import Summits.BirchSwinnertonDyer.BirchSwinnertonDyer.Theorems.GenusKolyvaginAtTwoGenusPrimitiveSupplyAtTwoTwistingPrimeEntangledCriterion
import Summits.BirchSwinnertonDyer.BirchSwinnertonDyer.Theorems.GenusKolyvaginAtTwoGenusPrimitiveSupplyAtTwoSupplyDEF1OfDuality
import HarnessLib

/-!
# Route `GenusKolyvaginAtTwo`, crux #2 `GenusPrimitiveSupplyAtTwo` (stmt-BirchSwinnertonDyer-22136):
# EVERY ROW-1 CURVE HAS NON-ENTANGLED MINIMAL PRIME HEEGNER TWINS — the entangled exception never blocks the `∃K`-supply

Width seat `bsd-line-gk2-p4` g10, cell `bsd-f1-sign2`; helper (`--supports stmt-BirchSwinnertonDyer-22136`), §50 of the twisting-prime series
(after `…TwistingPrimeEntangledCriterion` §48 and `…EntangledSelmerLocal` §49). THEOREMS ONLY: no definition, no named fact beyond the displayed
hypotheses, no `sorry`; no item is closed; BSD is not proved by this.

WHY. The depth-`M` supply of U's auxiliary-field form (g8 p623549 / this seat's `…LevelFourTwin`) produces, for a row-1 curve `W` (`Δ_W < 0`,
`2`-adic tower onto, `#Sel₂(W) = 4`) and a `2`-Selmer-MINIMAL prime Heegner twin `A = W^{(−ℓ₀)}`, Kolyvagin primes of every depth with
`Sel₂`-trivial even genus twist — PROVIDED the twin is not ENTANGLED (its generator halvable over `ℚ(E[4])`; 2/510 in DES13). By the
ENTANGLEMENT CRITERION (`forall_torsionFixing_four_smul_eq_iff_exists_selmer`) an entangled twin needs a non-zero class of `Sel₂(W)` dying on
`Γ_{ℚ(E[4])}` AND strict at `ℓ₀`; there is at most ONE such class `ξ` (g8 `eq_of_forall_torsionFixing_four_h1Eval_eq_zero`), and gk2-p4 g7's
twisting primes make ANY prescribed non-zero class NON-strict (`exists_twistingPrime_not_mem_strictLocalKer`). Choosing the twisting prime
`ℓ₀` for `ξ` itself (or for any non-zero Selmer class when `W` is Selmer-disentangled) gives at once: `Sel₂(W)` non-strict at `ℓ₀`, hence a
minimal twin `#Sel₂(A) = 2` (gk2-p5 g8 `GenusKolyTwin.supply_DEF1_of_not_strict_prime_of_duality`, Cor. 3.4 (i) DOWN mod {PT, Tate χ}), and
`A` NOT entangled. Hence:

* `exists_prime_heegnerField_minimalTwin_not_entangled` — beyond every bound a prime `ℓ₀ ≡ 7 (8)` with `K = ℚ(√−ℓ₀)` carrying every K-clause of
  crux 22136 (`2` split, DEF `= 1`) and a globally minimal twin `Wd ≅ W^{(−ℓ₀)}` with `#Sel₂(Wd) = 2` which is NOT ENTANGLED: for every
  `P ∈ Wd(ℚ) ∖ 2Wd(ℚ)` some `h ∈ Γ_{ℚ(E[4])}` moves its half (mod {PT, Tate χ});
* `exists_prime_heegnerField_minimalTwin_depth_supply_of_cor34i` — … and therefore, for EVERY `M ≥ 1`, the depth-`M` genus-pair supply
  (`ℓ ≡ 7 (8)` Kolyvagin of depth `M`, `#Sel₂ = (2, 1)` for every model) at that twin (mod cor34i, PT, Tate χ; `P ∉ 2Wd(ℚ)` displayed — it
  exists as soon as `rank Wd(ℚ) ≥ 1`, which the line gets from the twin's analytic rank `1`).

NET for the line: the `∃K` form of the depth-`M` supply of U's auxiliary-field form holds for EVERY row-1 curve at EVERY depth with NO
entanglement hypothesis. U itself (odd-twist `2`-primitivity) is untouched; BSD is not proved by this.

References: [MazurRubin2010] Def. 3.1, Lemma 2.11, Prop. 3.3, Cor. 3.4 (i), Lemma 3.5; [LawsonWuthrich2016] §3; [GrossLMS1991] §3, §9.
-/

set_option linter.dupNamespace false -- tree convention: `Summit.BirchSwinnertonDyer.BirchSwinnertonDyer.Theorems` (summit = sub-problem)
set_option autoImplicit false

noncomputable section

open scoped Classical Pointwise

namespace Summit.BirchSwinnertonDyer.BirchSwinnertonDyer.Theorems.GenusKolyTwistingPrime

open WeierstrassCurve NumberField IsDedekindDomain Field
open Literature.NumberTheory.GaloisRepresentations Literature.NumberTheory.EllipticCurves
open Literature.NumberTheory Literature.NumberTheory.GaloisCohomology

/-! ## §50 Non-entangled minimal prime Heegner twins exist for every row-1 curve -/

section Disentangled

variable (W : WeierstrassCurve ℚ) [W.IsElliptic] [W.IsGloballyMinimal]

omit [W.IsElliptic] [W.IsGloballyMinimal] in
/-- **A `2`-Selmer group of order `4` has a non-zero class.** [folklore] -/
theorem exists_selmer_ne_zero_of_card_eq_four (h4 : Nat.card (W.selmerGroup 2) = 4) :
    ∃ c ∈ W.selmerGroup 2, c ≠ 0 := by
  by_contra h
  push Not at h
  have : Nat.card (W.selmerGroup 2) = 1 := by
    rw [(AddSubgroup.eq_bot_iff_forall _).mpr h, AddSubgroup.card_bot]
  omega

omit [W.IsGloballyMinimal] in
/-- **A CANONICAL NON-STRICTNESS TARGET.** For `W/ℚ` elliptic with `ρ̄_{W,2}`, `ρ_{W,4}` onto and `#Sel₂(W) = 4` there is a non-zero class
`c ∈ Sel₂(W)` such that EVERY non-zero class of `Sel₂(W)` dying on `Γ_{ℚ(E[4])}` equals `c` (take `c` = the dying class if there is one —
unique by g8 `eq_of_forall_torsionFixing_four_h1Eval_eq_zero` — else any non-zero class). [cite: LawsonWuthrich2016, §3]
[cite: GrossLMS1991, §9 Prop. 9.1] -/
theorem exists_selmer_ne_zero_forall_dying_eq (hsurj : W.HasSurjectiveModNGaloisRep 2) (hsurj4 : W.HasSurjectiveModNGaloisRep 4)
    (h4 : Nat.card (W.selmerGroup 2) = 4) :
    ∃ c ∈ W.selmerGroup 2, c ≠ 0 ∧ ∀ y ∈ W.selmerGroup 2, y ≠ 0 →
      (∀ h ∈ torsionFixing W (4 : ℤ), h1Eval W (2 : ℤ) y h = 0) → y = c := by
  by_cases hex : ∃ ξ ∈ W.selmerGroup 2, ξ ≠ 0 ∧ ∀ h ∈ torsionFixing W (4 : ℤ), h1Eval W (2 : ℤ) ξ h = 0
  · obtain ⟨ξ, hξS, hξ0, hξd⟩ := hex
    exact ⟨ξ, hξS, hξ0, fun y _ hy0 hyd ↦ eq_of_forall_torsionFixing_four_h1Eval_eq_zero W hsurj hsurj4 hy0 hξ0 hyd hξd⟩
  · obtain ⟨c, hcS, hc0⟩ := exists_selmer_ne_zero_of_card_eq_four W h4
    refine ⟨c, hcS, hc0, fun y hyS hy0 hyd ↦ ?_⟩
    exact absurd ⟨y, hyS, hy0, hyd⟩ hex

/-- **EVERY ROW-1 CURVE HAS NON-ENTANGLED MINIMAL PRIME HEEGNER TWINS** (modulo Poitou–Tate duality and Tate's local Euler characteristic,
the displayed `hPT`, `hEP`). `W/ℚ` globally minimal with `Δ_W < 0`, `ρ̄_{W,2}` and `ρ_{W,4}` onto, `#Sel₂(W) = 4`. Then beyond every bound `b`
there is a prime `ℓ₀ ≡ 7 (mod 8)`, `ℓ₀ ∤ 2N_W`, such that `K = ℚ(√−ℓ₀)` carries every K-clause of crux 22136 (imaginary quadratic, `d_K = −ℓ₀`
odd `≠ −3`, Heegner for `N_W`, the two non-square clauses, `2` split, DEF `= 1`: exactly one root of the `2`-division cubic mod `ℓ₀`) and a
GLOBALLY MINIMAL model `Wd ≅ W^{(−ℓ₀)}` with `#Sel₂(Wd) = 2` which is NOT ENTANGLED: for every rational `P ∈ Wd(ℚ)` with a half `Q` and
no `Γ`-fixed half (`P ∉ 2Wd(ℚ)`), some `h ∈ Γ_{ℚ(E[4])}` MOVES `Q`. Proof: take `ℓ₀` a twisting prime (g7) at which the canonical class `c`
of `exists_selmer_ne_zero_forall_dying_eq` is NON-strict; the twin is minimal by Cor. 3.4 (i) DOWN (gk2-p5 g8) and non-entangled by the
entanglement criterion (an entangled twin would need a dying Selmer class strict at `ℓ₀`, which could only be `c`).
[cite: MazurRubin2010, Def. 3.1, Lemma 2.11, Prop. 3.3, Cor. 3.4 (i), Lemma 3.5] [cite: LawsonWuthrich2016, §3] [cite: GrossLMS1991, §9] -/
theorem exists_prime_heegnerField_minimalTwin_not_entangled
    (hPT : poitouTate_selmerStructure_duality_real ℚ)
    (hEP : ∀ v : HeightOneSpectrum (𝓞 ℚ), localEulerPoincareCharacteristic (v.adicCompletion ℚ))
    (hΔ : W.Δ < 0) (hsurj : W.HasSurjectiveModNGaloisRep 2) (hsurj4 : W.HasSurjectiveModNGaloisRep 4)
    (h4 : Nat.card (W.selmerGroup 2) = 4) (b : ℕ) :
    ∃ ℓ₀ : ℕ, ℓ₀.Prime ∧ b < ℓ₀ ∧ ℓ₀ % 8 = 7 ∧ ¬ ℓ₀ ∣ 2 * W.conductorNorm ℤ ∧
      ∃ (K : Type) (_ : Field K) (_ : NumberField K), IsImaginaryQuadratic K ∧ discr K = -(ℓ₀ : ℤ) ∧ Odd (discr K) ∧
        discr K ≠ -3 ∧ SatisfiesHeegnerHypothesis (W.conductorNorm ℤ) K ∧
        ¬ IsSquare ((discr K : ℚ) * -|W.Δ|) ∧ ¬ IsSquare ((discr K : ℚ) * (-(2 * |W.Δ|))) ∧
        ((Ideal.span {(2 : ℤ)}).primesOver (𝓞 K)).ncard = 2 ∧
        (∃! x : ZMod ℓ₀, 4 * x ^ 3 + ((integralModelInt W).b₂ : ZMod ℓ₀) * x ^ 2 +
          2 * ((integralModelInt W).b₄ : ZMod ℓ₀) * x + ((integralModelInt W).b₆ : ZMod ℓ₀) = 0) ∧
        ∃ (Wd : WeierstrassCurve ℚ) (_ : Wd.IsElliptic) (_ : Wd.IsGloballyMinimal),
          (∃ C : VariableChange ℚ, C • W.quadraticTwist (discr K : ℚ) = Wd) ∧ Nat.card (Wd.selmerGroup 2) = 2 ∧
          ∀ (P : Wd.toAffine.Point) (Q : geomPoints Wd), (2 : ℤ) • Q = toGeomPoints Wd P →
            (∀ T ∈ geomTorsion Wd (2 : ℤ), Q - T ∉ MulAction.fixedPoints (absoluteGaloisGroup ℚ) (geomPoints Wd)) →
            ∃ h ∈ torsionFixing W (4 : ℤ), h • Q ≠ Q := by
  have hN : W.conductorNorm ℤ ≠ 0 := (W.conductorNorm_pos_holds).ne'
  obtain ⟨c, hcS, hc0, huniq⟩ := exists_selmer_ne_zero_forall_dying_eq W hsurj hsurj4 h4
  obtain ⟨ℓ, hℓF, hbℓ, hℓN, hℓ8, hℓp, hloc⟩ := exists_twistingPrime_not_mem_strictLocalKer W hsurj hΔ hc0 hN b
  haveI := hℓF
  have hℓ : ℓ.Prime := hℓF.out
  have hns : ¬ W.selmerGroup 2 ≤ MazurRubin2010.strictLocalKer W ℚ_[ℓ] 2 := fun hle ↦ hloc (hle hcS)
  have hℓN' : ∀ p : ℕ, p.Prime → p ∣ W.conductorNorm ℤ → p ≠ 2 → (ℓ : ZMod p) = -1 := by
    intro p _ hp _
    have h : ((ℓ + 1 : ℕ) : ZMod p) = 0 := (ZMod.natCast_eq_zero_iff _ _).mpr (hℓp p hp)
    rw [Nat.cast_add, Nat.cast_one] at h
    exact eq_neg_of_add_eq_zero_left h
  obtain ⟨K, _, _, hK, hd, hodd, hd3, hH, hsq1, hsq2, h2K, hDEF, Wd, _, _, hWd, hSelWd⟩ :=
    GenusKolyTwin.supply_DEF1_of_not_strict_prime_of_duality W hPT hEP hΔ h4 hℓ8 hℓN' hns
  refine ⟨ℓ, hℓ, hbℓ, hℓ8, hℓN, K, inferInstance, inferInstance, hK, hd, hodd, hd3, hH, hsq1, hsq2, h2K, hDEF, Wd,
    inferInstance, inferInstance, hWd, hSelWd, fun P Q hQ hP ↦ ?_⟩
  by_contra hcon
  push Not at hcon
  obtain ⟨C, hC⟩ := hWd
  obtain ⟨y, hyS, hy0, hydies, hystr⟩ :=
    (forall_torsionFixing_four_smul_eq_iff_exists_selmer W hΔ hK hodd hH h2K hd hC hSelWd P Q hQ hP).mp hcon
  have hyc : y = c := huniq y hyS hy0 hydies
  rw [hyc] at hystr
  exact hloc hystr

/-- **… HENCE THE DEPTH-`M` SUPPLY OF THE AUXILIARY-FIELD FORM HOLDS FOR EVERY ROW-1 CURVE, AT EVERY DEPTH, FOR INFINITELY MANY PRIME HEEGNER
FIELDS — with NO entanglement hypothesis.** `W/ℚ` globally minimal, `Δ_W < 0`, `2`-adic tower onto, `#Sel₂(W) = 4`; displayed facts:
cor34i (PRINT), Poitou–Tate duality, Tate's local Euler characteristic. Beyond every bound `b`: a prime Heegner field `K = ℚ(√−ℓ₀)` as in
`exists_prime_heegnerField_minimalTwin_not_entangled` with its globally minimal `2`-Selmer-minimal twin `Wd`, such that for EVERY rational
`P ∈ Wd(ℚ) ∖ 2Wd(ℚ)` (half `Q`), every `M ≥ 1` and every finite `B₀` there is a prime `ℓ ≡ 7 (mod 8)` outside `B₀`, Kolyvagin for
`(E, K, 2)` of DEPTH `M` (`2^M ∣ ℓ + 1`, `2^M ∣ a_ℓ`), with every model of `W^{(−ℓ)}` having `#Sel₂ = 2` and every model of `Wd^{(−ℓ)}` having
`#Sel₂ = 1` (this seat's `exists_kolyvaginPrime_pow_genusPair_selmer_of_cor34i_of_half_four_of_habitat`). The point `P` exists as soon as
`rank Wd(ℚ) ≥ 1` (the line's twin has analytic rank `1`). U itself is untouched; BSD is not proved by this.
[cite: MazurRubin2010, Cor. 3.4 (i), Prop. 3.3, Lemma 2.11, Lemma 3.5] [cite: LawsonWuthrich2016, §3] [cite: GrossLMS1991, §3 (3.1)–(3.3), §9] -/
theorem exists_prime_heegnerField_minimalTwin_depth_supply_of_cor34i
    (h34 : MazurRubin2010.cor34i_singleton_rat)
    (hPT : poitouTate_selmerStructure_duality_real ℚ)
    (hEP : ∀ v : HeightOneSpectrum (𝓞 ℚ), localEulerPoincareCharacteristic (v.adicCompletion ℚ))
    (hρ : ∀ n : ℕ, 0 < n → W.HasSurjectiveModNGaloisRep ((2 : ℤ) ^ n)) (hΔ : W.Δ < 0)
    (h4 : Nat.card (W.selmerGroup 2) = 4) (b : ℕ) :
    ∃ ℓ₀ : ℕ, ℓ₀.Prime ∧ b < ℓ₀ ∧ ℓ₀ % 8 = 7 ∧ ¬ ℓ₀ ∣ 2 * W.conductorNorm ℤ ∧
      ∃ (K : Type) (_ : Field K) (_ : NumberField K), IsImaginaryQuadratic K ∧ discr K = -(ℓ₀ : ℤ) ∧ Odd (discr K) ∧
        discr K ≠ -3 ∧ SatisfiesHeegnerHypothesis (W.conductorNorm ℤ) K ∧
        ¬ IsSquare ((discr K : ℚ) * -|W.Δ|) ∧ ¬ IsSquare ((discr K : ℚ) * (-(2 * |W.Δ|))) ∧
        ((Ideal.span {(2 : ℤ)}).primesOver (𝓞 K)).ncard = 2 ∧
        ∃ (Wd : WeierstrassCurve ℚ) (_ : Wd.IsElliptic) (_ : Wd.IsGloballyMinimal),
          (∃ C : VariableChange ℚ, C • W.quadraticTwist (discr K : ℚ) = Wd) ∧ Nat.card (Wd.selmerGroup 2) = 2 ∧
          ∀ (P : Wd.toAffine.Point) (Q : geomPoints Wd), (2 : ℤ) • Q = toGeomPoints Wd P →
            (∀ T ∈ geomTorsion Wd (2 : ℤ), Q - T ∉ MulAction.fixedPoints (absoluteGaloisGroup ℚ) (geomPoints Wd)) →
            ∀ {M : ℕ}, 1 ≤ M → ∀ B₀ : Finset ℕ,
              ∃ ℓ : ℕ, ∃ _ : Fact ℓ.Prime, ℓ ∉ B₀ ∧ ℓ % 8 = 7 ∧ IsKolyvaginPrime (W.conductorNorm ℤ) W K 2 ℓ ∧
                FrobEqFrobInfty W K (2 ^ M) ℓ ∧ 2 ^ M ∣ ℓ + 1 ∧ ((2 : ℤ) ^ M) ∣ W.frobeniusTrace ℓ ∧
                (∀ (W₁ : WeierstrassCurve ℚ) [W₁.IsElliptic],
                  (∃ C₁ : VariableChange ℚ, C₁ • W.quadraticTwist (-(ℓ : ℚ)) = W₁) →
                    Nat.card (W₁.selmerGroup 2) = 2) ∧
                (∀ (W₂ : WeierstrassCurve ℚ) [W₂.IsElliptic],
                  (∃ C₂ : VariableChange ℚ, C₂ • Wd.quadraticTwist (-(ℓ : ℚ)) = W₂) →
                    Nat.card (W₂.selmerGroup 2) = 1) := by
  have hsurj : W.HasSurjectiveModNGaloisRep 2 := by simpa using hρ 1 one_pos
  have hsurj4 : W.HasSurjectiveModNGaloisRep 4 := by have h := hρ 2 two_pos; norm_num at h; exact h
  obtain ⟨ℓ₀, hℓ₀, hb, hℓ₀8, hℓ₀N, K, _, _, hK, hd, hodd, hd3, hH, hsq1, hsq2, h2K, hDEF, Wd, _, _, hWd, hSelWd, hne⟩ :=
    exists_prime_heegnerField_minimalTwin_not_entangled W hPT hEP hΔ hsurj hsurj4 h4 b
  refine ⟨ℓ₀, hℓ₀, hb, hℓ₀8, hℓ₀N, K, inferInstance, inferInstance, hK, hd, hodd, hd3, hH, hsq1, hsq2, h2K, Wd,
    inferInstance, inferInstance, hWd, hSelWd, fun P Q hQ hP M hM B₀ ↦ ?_⟩
  obtain ⟨C, hC⟩ := hWd
  exact exists_kolyvaginPrime_pow_genusPair_selmer_of_cor34i_of_half_four_of_habitat W h34 hρ hΔ h4 hK hC hSelWd P Q hQ
    (hne P Q hQ hP) hM B₀

end Disentangled

end Summit.BirchSwinnertonDyer.BirchSwinnertonDyer.Theorems.GenusKolyTwistingPrime

end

::::::::

--- Your task ---
Give again, exactly as written, the lines running from the first line of the data above through the line that contains "and gk2-p4 g7's".

--- Answer space ---
import Summits.BirchSwinnertonDyer.BirchSwinnertonDyer.Theorems.GenusKolyvaginAtTwoGenusPrimitiveSupplyAtTwoTwistingPrimeEntangledCriterion
import Summits.BirchSwinnertonDyer.BirchSwinnertonDyer.Theorems.GenusKolyvaginAtTwoGenusPrimitiveSupplyAtTwoSupplyDEF1OfDuality
import HarnessLib

/-!
# Route `GenusKolyvaginAtTwo`, crux #2 `GenusPrimitiveSupplyAtTwo` (stmt-BirchSwinnertonDyer-22136):
# EVERY ROW-1 CURVE HAS NON-ENTANGLED MINIMAL PRIME HEEGNER TWINS — the entangled exception never blocks the `∃K`-supply

Width seat `bsd-line-gk2-p4` g10, cell `bsd-f1-sign2`; helper (`--supports stmt-BirchSwinnertonDyer-22136`), §50 of the twisting-prime series
(after `…TwistingPrimeEntangledCriterion` §48 and `…EntangledSelmerLocal` §49). THEOREMS ONLY: no definition, no named fact beyond the displayed
hypotheses, no `sorry`; no item is closed; BSD is not proved by this.

WHY. The depth-`M` supply of U's auxiliary-field form (g8 p623549 / this seat's `…LevelFourTwin`) produces, for a row-1 curve `W` (`Δ_W < 0`,
`2`-adic tower onto, `#Sel₂(W) = 4`) and a `2`-Selmer-MINIMAL prime Heegner twin `A = W^{(−ℓ₀)}`, Kolyvagin primes of every depth with
`Sel₂`-trivial even genus twist — PROVIDED the twin is not ENTANGLED (its generator halvable over `ℚ(E[4])`; 2/510 in DES13). By the
ENTANGLEMENT CRITERION (`forall_torsionFixing_four_smul_eq_iff_exists_selmer`) an entangled twin needs a non-zero class of `Sel₂(W)` dying on
`Γ_{ℚ(E[4])}` AND strict at `ℓ₀`; there is at most ONE such class `ξ` (g8 `eq_of_forall_torsionFixing_four_h1Eval_eq_zero`), and gk2-p4 g7's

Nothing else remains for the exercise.